## INSTRUCTIONS TO FOLLOW
Your answer should consist of all lines in the listing that hold the word "then".

## GIVEN INFORMATION
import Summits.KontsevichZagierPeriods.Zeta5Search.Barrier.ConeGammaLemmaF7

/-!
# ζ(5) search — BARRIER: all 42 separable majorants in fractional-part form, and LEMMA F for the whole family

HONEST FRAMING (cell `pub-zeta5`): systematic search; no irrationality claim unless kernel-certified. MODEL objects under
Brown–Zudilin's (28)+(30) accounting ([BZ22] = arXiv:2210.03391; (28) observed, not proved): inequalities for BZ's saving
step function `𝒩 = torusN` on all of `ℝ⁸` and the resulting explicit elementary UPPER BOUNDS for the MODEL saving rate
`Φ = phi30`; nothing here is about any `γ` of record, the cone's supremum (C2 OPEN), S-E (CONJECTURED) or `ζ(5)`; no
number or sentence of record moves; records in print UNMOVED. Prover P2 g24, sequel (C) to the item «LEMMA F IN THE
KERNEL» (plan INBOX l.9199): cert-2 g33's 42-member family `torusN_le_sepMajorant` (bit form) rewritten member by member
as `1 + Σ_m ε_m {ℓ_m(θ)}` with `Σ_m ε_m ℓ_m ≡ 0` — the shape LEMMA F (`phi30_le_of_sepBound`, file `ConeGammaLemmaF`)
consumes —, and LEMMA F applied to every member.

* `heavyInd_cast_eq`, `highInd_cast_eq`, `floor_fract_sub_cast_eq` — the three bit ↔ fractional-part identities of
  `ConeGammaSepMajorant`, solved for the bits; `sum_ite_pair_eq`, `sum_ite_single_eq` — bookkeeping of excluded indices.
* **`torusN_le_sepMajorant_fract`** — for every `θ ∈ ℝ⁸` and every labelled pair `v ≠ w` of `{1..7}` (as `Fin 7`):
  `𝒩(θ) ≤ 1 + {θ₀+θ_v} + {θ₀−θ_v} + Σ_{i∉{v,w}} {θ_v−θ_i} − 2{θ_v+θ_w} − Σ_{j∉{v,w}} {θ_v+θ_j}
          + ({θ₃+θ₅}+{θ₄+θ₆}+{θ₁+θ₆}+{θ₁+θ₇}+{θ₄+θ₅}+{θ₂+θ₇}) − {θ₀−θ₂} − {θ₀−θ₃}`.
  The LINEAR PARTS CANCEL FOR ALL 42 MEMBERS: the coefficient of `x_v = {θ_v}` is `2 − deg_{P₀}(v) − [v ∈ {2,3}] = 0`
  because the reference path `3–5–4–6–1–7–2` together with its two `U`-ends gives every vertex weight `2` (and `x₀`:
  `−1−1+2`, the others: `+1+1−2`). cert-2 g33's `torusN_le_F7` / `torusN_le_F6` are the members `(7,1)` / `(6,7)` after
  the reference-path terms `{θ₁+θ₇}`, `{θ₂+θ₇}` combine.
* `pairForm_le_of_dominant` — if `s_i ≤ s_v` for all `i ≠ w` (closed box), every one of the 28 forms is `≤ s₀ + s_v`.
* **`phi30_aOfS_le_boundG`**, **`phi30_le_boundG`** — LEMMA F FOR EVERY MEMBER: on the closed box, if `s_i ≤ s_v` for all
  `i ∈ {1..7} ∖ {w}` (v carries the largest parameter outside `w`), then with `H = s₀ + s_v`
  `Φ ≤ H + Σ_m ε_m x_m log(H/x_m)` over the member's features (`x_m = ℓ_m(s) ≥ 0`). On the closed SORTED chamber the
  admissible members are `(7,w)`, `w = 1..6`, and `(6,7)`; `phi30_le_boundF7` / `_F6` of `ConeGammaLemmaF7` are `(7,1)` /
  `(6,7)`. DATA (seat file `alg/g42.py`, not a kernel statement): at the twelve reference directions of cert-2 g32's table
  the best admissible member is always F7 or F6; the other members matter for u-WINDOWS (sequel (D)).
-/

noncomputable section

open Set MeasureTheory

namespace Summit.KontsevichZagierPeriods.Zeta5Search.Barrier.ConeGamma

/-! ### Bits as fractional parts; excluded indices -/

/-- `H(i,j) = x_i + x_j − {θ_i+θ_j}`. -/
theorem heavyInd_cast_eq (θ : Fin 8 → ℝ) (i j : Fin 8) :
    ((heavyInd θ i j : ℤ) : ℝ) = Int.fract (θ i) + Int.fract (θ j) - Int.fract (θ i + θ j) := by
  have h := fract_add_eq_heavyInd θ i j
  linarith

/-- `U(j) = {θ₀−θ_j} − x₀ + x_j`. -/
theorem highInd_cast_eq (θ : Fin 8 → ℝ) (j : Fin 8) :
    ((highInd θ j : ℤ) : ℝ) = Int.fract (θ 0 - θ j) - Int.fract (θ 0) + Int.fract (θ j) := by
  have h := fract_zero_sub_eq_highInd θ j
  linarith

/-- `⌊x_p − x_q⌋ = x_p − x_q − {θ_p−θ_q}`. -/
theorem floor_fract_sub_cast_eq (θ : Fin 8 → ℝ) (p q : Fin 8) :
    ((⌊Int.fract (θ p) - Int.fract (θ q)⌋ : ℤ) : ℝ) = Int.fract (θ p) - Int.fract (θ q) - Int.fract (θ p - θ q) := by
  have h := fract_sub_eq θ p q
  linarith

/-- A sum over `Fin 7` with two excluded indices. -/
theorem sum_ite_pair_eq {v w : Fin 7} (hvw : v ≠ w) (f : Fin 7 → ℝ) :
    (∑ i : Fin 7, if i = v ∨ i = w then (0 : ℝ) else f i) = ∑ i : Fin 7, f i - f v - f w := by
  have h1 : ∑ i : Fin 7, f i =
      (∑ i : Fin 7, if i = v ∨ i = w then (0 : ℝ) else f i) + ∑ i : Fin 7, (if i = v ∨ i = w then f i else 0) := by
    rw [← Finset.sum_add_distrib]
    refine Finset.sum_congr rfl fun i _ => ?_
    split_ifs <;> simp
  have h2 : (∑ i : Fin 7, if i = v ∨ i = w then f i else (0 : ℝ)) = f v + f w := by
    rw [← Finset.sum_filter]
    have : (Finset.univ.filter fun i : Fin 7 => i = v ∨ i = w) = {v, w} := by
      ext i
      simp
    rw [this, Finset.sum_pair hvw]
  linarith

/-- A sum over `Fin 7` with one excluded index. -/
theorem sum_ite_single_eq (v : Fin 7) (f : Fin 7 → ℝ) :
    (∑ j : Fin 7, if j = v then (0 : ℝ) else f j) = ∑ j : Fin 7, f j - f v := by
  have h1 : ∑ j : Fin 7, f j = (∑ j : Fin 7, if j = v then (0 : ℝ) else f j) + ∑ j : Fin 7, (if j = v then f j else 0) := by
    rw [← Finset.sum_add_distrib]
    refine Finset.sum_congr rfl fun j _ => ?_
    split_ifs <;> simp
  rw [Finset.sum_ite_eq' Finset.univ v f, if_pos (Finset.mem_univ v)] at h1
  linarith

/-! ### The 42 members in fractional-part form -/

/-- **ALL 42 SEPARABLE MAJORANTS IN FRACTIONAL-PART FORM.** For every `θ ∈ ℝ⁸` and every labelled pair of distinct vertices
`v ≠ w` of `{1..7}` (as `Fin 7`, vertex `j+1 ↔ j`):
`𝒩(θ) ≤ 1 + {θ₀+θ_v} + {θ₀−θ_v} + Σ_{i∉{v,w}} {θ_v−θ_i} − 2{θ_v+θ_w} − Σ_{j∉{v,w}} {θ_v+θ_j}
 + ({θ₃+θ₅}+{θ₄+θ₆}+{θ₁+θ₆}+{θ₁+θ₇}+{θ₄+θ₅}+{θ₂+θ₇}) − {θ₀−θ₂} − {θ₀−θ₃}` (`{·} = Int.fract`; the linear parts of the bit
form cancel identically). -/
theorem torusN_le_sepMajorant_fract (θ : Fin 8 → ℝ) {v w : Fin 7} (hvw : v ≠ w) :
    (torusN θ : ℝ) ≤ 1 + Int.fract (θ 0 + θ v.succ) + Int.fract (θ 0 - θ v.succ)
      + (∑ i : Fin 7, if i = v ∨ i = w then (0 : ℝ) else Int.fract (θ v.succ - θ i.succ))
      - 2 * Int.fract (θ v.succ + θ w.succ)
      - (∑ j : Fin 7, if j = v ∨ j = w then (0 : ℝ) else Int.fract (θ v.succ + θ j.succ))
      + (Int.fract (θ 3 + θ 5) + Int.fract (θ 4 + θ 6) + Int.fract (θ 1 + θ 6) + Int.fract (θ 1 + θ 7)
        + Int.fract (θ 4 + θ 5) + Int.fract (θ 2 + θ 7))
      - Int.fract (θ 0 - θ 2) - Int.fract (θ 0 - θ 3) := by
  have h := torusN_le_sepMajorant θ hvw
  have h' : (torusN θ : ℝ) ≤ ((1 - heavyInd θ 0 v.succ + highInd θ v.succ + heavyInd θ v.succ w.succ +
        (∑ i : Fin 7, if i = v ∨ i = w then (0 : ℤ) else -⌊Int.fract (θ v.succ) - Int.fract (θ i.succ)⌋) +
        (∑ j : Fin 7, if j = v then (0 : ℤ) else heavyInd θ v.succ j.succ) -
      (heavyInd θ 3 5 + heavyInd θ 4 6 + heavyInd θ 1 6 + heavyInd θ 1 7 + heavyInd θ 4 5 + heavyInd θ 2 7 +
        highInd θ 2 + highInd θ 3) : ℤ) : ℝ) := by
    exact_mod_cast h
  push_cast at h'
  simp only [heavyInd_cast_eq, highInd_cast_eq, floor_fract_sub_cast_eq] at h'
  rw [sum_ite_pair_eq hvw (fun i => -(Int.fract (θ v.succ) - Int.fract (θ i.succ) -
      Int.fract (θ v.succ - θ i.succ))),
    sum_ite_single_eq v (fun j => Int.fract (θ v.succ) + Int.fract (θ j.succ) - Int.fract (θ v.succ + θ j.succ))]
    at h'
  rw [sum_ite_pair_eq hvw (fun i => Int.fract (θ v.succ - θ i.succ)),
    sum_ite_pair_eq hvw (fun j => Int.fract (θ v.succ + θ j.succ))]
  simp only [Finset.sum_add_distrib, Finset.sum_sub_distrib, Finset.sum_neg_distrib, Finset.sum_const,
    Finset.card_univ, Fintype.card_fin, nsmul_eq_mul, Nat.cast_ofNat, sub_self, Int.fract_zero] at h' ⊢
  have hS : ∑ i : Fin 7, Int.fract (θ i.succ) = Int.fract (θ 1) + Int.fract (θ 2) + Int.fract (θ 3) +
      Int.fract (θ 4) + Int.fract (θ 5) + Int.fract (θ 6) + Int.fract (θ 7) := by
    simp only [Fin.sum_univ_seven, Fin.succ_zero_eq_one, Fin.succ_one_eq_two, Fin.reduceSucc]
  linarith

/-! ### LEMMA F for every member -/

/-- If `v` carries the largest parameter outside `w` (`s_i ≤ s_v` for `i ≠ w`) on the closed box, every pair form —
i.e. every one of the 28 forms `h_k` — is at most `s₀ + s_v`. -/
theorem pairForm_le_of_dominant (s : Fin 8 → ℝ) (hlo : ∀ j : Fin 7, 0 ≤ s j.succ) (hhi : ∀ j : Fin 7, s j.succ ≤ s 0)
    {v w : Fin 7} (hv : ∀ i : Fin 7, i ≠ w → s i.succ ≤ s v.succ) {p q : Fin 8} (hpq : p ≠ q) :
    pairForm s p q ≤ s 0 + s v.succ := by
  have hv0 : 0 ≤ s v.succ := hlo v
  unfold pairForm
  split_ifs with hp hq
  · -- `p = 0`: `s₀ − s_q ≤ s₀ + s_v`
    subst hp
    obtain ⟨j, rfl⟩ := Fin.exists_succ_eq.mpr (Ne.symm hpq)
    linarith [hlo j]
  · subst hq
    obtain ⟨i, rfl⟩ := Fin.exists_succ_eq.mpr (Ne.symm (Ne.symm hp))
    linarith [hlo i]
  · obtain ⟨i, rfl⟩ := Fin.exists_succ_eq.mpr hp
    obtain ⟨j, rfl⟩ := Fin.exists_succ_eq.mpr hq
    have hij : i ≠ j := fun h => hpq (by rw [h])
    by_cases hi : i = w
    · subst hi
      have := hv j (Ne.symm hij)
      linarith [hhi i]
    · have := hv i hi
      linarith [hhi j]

## EXPECTED OUTPUT
  `i ∈ {1..7} ∖ {w}` (v carries the largest parameter outside `w`), then with `H = s₀ + s_v`
    (∑ i : Fin 7, if i = v ∨ i = w then (0 : ℝ) else f i) = ∑ i : Fin 7, f i - f v - f w := by
      (∑ i : Fin 7, if i = v ∨ i = w then (0 : ℝ) else f i) + ∑ i : Fin 7, (if i = v ∨ i = w then f i else 0) := by
  have h2 : (∑ i : Fin 7, if i = v ∨ i = w then f i else (0 : ℝ)) = f v + f w := by
    (∑ j : Fin 7, if j = v then (0 : ℝ) else f j) = ∑ j : Fin 7, f j - f v := by
  have h1 : ∑ j : Fin 7, f j = (∑ j : Fin 7, if j = v then (0 : ℝ) else f j) + ∑ j : Fin 7, (if j = v then f j else 0) := by
      + (∑ i : Fin 7, if i = v ∨ i = w then (0 : ℝ) else Int.fract (θ v.succ - θ i.succ))
      - (∑ j : Fin 7, if j = v ∨ j = w then (0 : ℝ) else Int.fract (θ v.succ + θ j.succ))
        (∑ i : Fin 7, if i = v ∨ i = w then (0 : ℤ) else -⌊Int.fract (θ v.succ) - Int.fract (θ i.succ)⌋) +
        (∑ j : Fin 7, if j = v then (0 : ℤ) else heavyInd θ v.succ j.succ) -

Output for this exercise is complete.